RECORDS FOR THIS TASK below:

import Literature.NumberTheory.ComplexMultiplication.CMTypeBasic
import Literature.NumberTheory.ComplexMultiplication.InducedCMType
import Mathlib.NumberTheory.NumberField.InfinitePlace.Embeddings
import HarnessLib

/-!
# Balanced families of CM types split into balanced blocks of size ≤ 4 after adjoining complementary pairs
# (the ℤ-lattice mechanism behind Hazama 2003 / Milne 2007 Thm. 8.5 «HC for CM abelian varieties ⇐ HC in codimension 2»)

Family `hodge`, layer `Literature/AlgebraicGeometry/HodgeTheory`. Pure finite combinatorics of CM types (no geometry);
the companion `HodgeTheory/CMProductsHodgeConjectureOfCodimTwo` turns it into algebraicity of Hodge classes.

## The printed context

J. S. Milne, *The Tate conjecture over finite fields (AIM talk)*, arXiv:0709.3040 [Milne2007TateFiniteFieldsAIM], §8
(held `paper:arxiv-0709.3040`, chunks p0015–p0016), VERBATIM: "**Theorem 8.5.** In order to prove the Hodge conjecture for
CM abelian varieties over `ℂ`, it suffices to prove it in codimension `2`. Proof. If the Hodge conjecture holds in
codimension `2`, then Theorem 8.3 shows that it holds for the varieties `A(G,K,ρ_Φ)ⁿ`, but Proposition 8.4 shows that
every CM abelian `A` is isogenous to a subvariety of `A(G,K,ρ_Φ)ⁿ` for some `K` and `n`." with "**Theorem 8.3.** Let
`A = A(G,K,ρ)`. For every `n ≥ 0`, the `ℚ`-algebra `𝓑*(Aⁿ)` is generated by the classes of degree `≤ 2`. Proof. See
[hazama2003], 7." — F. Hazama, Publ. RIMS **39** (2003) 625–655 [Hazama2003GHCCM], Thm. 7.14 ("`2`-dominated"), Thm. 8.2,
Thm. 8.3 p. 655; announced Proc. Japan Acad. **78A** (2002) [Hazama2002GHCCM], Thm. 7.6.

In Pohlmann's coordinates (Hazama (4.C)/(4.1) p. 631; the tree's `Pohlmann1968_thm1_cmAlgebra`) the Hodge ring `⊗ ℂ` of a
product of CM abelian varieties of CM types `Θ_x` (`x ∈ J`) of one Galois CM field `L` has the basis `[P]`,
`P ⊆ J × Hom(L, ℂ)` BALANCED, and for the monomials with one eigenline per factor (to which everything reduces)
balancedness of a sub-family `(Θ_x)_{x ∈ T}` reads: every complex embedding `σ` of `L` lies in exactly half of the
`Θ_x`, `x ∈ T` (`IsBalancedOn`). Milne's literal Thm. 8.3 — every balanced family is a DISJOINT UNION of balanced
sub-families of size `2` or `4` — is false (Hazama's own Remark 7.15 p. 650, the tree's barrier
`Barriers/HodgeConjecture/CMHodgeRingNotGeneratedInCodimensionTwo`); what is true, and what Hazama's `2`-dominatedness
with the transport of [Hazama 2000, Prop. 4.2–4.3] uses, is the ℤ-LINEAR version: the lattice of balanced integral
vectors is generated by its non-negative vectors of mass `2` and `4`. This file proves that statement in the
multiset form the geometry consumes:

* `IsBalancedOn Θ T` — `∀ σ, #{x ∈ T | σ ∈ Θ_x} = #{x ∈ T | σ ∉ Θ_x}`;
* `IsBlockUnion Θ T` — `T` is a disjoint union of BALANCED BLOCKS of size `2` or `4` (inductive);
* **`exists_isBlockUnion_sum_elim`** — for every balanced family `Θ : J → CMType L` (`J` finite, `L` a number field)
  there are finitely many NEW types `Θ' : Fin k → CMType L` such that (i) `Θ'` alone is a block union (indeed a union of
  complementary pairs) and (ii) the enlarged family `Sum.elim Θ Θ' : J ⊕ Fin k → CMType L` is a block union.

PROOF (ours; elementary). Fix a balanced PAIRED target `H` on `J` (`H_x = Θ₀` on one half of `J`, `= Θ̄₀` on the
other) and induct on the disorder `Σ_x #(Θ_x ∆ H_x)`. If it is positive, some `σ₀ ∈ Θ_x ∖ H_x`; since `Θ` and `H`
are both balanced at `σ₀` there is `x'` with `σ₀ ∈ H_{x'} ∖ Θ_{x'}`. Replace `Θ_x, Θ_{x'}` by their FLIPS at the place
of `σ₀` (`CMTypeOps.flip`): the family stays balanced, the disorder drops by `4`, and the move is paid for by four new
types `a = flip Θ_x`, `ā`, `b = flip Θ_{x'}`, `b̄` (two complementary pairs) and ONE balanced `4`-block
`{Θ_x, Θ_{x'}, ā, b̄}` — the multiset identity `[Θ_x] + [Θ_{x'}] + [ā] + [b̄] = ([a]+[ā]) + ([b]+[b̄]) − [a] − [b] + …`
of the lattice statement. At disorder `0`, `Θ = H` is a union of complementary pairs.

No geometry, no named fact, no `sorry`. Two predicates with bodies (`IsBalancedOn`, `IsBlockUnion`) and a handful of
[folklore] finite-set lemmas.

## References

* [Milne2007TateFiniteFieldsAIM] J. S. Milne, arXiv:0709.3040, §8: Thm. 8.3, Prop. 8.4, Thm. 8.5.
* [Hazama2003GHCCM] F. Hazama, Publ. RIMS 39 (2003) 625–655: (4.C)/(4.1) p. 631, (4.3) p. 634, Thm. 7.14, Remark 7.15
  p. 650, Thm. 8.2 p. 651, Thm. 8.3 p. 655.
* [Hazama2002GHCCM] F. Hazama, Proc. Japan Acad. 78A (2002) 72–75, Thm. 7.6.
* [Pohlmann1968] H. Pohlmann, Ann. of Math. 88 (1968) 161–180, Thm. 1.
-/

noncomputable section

End of RECORDS FOR THIS TASK.
RECORDS FOR THIS TASK below:

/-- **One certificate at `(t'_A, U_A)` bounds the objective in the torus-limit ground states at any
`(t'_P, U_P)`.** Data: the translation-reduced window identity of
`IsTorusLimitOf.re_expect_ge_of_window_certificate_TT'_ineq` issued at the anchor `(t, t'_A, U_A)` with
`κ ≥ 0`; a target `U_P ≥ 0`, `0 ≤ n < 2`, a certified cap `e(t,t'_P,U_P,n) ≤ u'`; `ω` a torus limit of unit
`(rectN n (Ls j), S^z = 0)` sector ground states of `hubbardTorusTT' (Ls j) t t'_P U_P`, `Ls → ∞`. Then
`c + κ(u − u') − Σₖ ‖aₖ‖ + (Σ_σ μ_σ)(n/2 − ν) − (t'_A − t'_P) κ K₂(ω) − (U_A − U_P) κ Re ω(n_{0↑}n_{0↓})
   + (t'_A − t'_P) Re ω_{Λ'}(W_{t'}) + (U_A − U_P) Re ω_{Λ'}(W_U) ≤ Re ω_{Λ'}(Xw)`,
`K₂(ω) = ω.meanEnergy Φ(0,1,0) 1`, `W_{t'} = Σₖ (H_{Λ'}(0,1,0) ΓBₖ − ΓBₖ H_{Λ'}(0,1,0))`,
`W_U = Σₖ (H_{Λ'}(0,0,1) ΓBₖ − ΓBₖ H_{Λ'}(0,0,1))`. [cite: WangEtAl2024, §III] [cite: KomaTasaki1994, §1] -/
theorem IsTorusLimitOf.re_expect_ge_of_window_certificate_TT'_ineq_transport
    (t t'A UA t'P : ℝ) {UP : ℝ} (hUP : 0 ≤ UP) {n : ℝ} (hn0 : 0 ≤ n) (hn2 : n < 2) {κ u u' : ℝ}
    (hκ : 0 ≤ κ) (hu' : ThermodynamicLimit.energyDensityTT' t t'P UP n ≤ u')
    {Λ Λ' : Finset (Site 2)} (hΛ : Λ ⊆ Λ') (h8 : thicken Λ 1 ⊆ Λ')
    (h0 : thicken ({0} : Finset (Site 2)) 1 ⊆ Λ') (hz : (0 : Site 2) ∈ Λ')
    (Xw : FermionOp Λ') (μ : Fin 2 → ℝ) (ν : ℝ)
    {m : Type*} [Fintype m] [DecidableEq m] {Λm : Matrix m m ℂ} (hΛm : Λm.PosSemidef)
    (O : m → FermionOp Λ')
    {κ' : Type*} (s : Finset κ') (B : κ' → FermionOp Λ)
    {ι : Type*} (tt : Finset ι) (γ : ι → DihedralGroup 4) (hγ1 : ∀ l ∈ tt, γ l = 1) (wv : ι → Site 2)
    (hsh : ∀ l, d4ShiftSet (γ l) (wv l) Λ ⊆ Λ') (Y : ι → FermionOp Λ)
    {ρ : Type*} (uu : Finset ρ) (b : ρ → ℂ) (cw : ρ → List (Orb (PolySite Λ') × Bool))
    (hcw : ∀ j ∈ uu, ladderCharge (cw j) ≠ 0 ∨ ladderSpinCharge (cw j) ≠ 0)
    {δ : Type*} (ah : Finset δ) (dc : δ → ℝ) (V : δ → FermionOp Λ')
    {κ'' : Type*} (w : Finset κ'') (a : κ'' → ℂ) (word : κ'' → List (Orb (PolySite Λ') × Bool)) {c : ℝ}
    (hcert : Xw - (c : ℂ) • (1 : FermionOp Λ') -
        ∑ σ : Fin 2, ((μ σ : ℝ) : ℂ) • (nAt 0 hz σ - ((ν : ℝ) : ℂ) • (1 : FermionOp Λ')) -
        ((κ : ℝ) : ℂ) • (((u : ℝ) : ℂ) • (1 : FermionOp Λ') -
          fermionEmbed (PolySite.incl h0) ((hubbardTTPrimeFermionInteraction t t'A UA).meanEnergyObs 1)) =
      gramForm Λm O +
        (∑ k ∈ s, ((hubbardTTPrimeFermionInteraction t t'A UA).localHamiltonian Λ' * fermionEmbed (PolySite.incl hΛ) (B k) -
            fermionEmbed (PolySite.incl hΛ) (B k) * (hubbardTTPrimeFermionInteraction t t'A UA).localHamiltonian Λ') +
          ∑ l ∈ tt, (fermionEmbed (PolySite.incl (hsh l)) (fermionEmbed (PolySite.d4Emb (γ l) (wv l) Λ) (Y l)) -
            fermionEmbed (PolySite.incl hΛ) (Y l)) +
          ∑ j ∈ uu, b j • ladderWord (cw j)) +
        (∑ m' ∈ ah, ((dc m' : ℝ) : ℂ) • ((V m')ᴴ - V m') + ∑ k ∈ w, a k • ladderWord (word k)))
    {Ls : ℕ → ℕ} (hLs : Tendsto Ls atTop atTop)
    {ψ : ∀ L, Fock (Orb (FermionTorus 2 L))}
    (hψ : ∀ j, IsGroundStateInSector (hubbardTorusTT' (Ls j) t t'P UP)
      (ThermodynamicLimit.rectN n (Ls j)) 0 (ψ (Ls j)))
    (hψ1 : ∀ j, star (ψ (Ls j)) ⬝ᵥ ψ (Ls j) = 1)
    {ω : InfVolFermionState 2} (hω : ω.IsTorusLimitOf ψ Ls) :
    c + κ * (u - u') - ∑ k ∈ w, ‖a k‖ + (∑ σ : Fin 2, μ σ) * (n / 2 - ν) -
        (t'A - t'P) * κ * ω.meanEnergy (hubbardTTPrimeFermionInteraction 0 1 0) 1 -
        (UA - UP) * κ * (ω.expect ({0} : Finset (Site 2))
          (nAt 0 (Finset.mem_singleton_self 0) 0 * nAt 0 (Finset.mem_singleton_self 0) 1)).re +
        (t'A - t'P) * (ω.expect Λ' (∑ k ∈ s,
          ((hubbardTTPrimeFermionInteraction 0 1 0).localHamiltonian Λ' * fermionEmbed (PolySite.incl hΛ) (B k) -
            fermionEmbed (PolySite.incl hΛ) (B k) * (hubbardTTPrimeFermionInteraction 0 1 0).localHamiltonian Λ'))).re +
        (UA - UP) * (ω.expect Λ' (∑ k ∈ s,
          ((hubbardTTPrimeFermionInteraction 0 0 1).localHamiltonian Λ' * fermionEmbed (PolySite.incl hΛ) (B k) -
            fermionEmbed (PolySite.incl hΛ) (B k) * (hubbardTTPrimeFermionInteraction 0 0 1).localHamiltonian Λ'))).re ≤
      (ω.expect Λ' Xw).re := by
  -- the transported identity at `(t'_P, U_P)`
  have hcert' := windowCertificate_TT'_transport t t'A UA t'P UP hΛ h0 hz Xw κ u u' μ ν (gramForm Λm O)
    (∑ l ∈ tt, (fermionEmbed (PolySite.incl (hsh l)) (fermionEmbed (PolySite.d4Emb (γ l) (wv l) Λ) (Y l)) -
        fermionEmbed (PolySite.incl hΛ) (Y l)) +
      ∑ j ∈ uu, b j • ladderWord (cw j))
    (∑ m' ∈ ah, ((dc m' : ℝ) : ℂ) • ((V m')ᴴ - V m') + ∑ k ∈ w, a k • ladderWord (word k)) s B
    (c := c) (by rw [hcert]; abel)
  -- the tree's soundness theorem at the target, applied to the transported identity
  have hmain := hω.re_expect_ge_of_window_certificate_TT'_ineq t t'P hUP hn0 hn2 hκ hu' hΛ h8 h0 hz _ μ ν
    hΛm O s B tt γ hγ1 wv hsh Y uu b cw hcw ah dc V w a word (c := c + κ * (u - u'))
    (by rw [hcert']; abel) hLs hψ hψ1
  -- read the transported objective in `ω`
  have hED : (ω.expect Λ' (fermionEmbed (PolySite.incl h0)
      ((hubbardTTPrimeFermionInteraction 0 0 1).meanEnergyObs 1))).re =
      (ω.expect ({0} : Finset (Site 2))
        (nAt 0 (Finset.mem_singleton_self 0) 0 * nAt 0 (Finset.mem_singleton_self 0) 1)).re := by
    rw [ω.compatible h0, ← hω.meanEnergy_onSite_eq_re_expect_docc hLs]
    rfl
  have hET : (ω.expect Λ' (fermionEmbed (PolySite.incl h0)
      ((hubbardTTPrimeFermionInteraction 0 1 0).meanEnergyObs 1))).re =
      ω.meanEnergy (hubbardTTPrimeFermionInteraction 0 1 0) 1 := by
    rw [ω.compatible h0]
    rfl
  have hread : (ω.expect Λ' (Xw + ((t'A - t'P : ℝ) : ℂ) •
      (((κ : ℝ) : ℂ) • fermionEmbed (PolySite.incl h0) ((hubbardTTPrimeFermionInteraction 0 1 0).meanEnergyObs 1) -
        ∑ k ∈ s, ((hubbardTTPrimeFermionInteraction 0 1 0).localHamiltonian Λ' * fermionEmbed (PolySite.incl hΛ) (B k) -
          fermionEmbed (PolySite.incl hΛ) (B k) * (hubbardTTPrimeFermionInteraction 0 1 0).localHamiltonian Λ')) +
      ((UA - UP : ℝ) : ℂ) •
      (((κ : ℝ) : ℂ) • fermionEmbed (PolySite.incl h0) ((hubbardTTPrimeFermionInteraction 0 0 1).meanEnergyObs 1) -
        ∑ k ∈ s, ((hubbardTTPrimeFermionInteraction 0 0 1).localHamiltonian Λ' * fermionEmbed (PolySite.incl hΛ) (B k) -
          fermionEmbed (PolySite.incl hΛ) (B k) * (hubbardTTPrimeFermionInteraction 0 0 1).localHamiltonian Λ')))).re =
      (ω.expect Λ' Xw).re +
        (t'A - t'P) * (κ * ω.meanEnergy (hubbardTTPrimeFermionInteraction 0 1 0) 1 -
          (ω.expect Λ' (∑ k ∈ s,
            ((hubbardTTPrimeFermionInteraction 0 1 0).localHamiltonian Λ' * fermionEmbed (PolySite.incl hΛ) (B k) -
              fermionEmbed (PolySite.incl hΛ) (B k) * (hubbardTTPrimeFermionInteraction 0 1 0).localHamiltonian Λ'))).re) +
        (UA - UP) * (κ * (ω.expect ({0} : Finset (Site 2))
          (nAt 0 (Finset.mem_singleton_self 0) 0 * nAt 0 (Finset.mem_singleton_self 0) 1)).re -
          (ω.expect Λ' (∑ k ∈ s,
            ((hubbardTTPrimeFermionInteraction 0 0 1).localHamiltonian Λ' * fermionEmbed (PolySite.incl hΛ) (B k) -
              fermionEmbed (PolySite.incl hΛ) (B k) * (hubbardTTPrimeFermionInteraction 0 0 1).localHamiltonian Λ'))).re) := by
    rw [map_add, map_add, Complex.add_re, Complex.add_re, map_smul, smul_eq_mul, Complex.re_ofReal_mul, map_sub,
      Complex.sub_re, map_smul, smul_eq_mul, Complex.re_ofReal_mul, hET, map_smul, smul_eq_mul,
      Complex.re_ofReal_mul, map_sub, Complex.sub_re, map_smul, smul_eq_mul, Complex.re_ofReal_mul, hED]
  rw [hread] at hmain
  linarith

End of RECORDS FOR THIS TASK.

PROBLEM STATEMENT
Return only the part of the records above that opens with the line containing "import Literature.NumberTheory.ComplexMultiplication.CMTypeBasic" and closes with the line containing "types (no geometry);", ends included.

EXERCISE ANSWER
import Literature.NumberTheory.ComplexMultiplication.CMTypeBasic
import Literature.NumberTheory.ComplexMultiplication.InducedCMType
import Mathlib.NumberTheory.NumberField.InfinitePlace.Embeddings
import HarnessLib

/-!
# Balanced families of CM types split into balanced blocks of size ≤ 4 after adjoining complementary pairs
# (the ℤ-lattice mechanism behind Hazama 2003 / Milne 2007 Thm. 8.5 «HC for CM abelian varieties ⇐ HC in codimension 2»)

Family `hodge`, layer `Literature/AlgebraicGeometry/HodgeTheory`. Pure finite combinatorics of CM types (no geometry);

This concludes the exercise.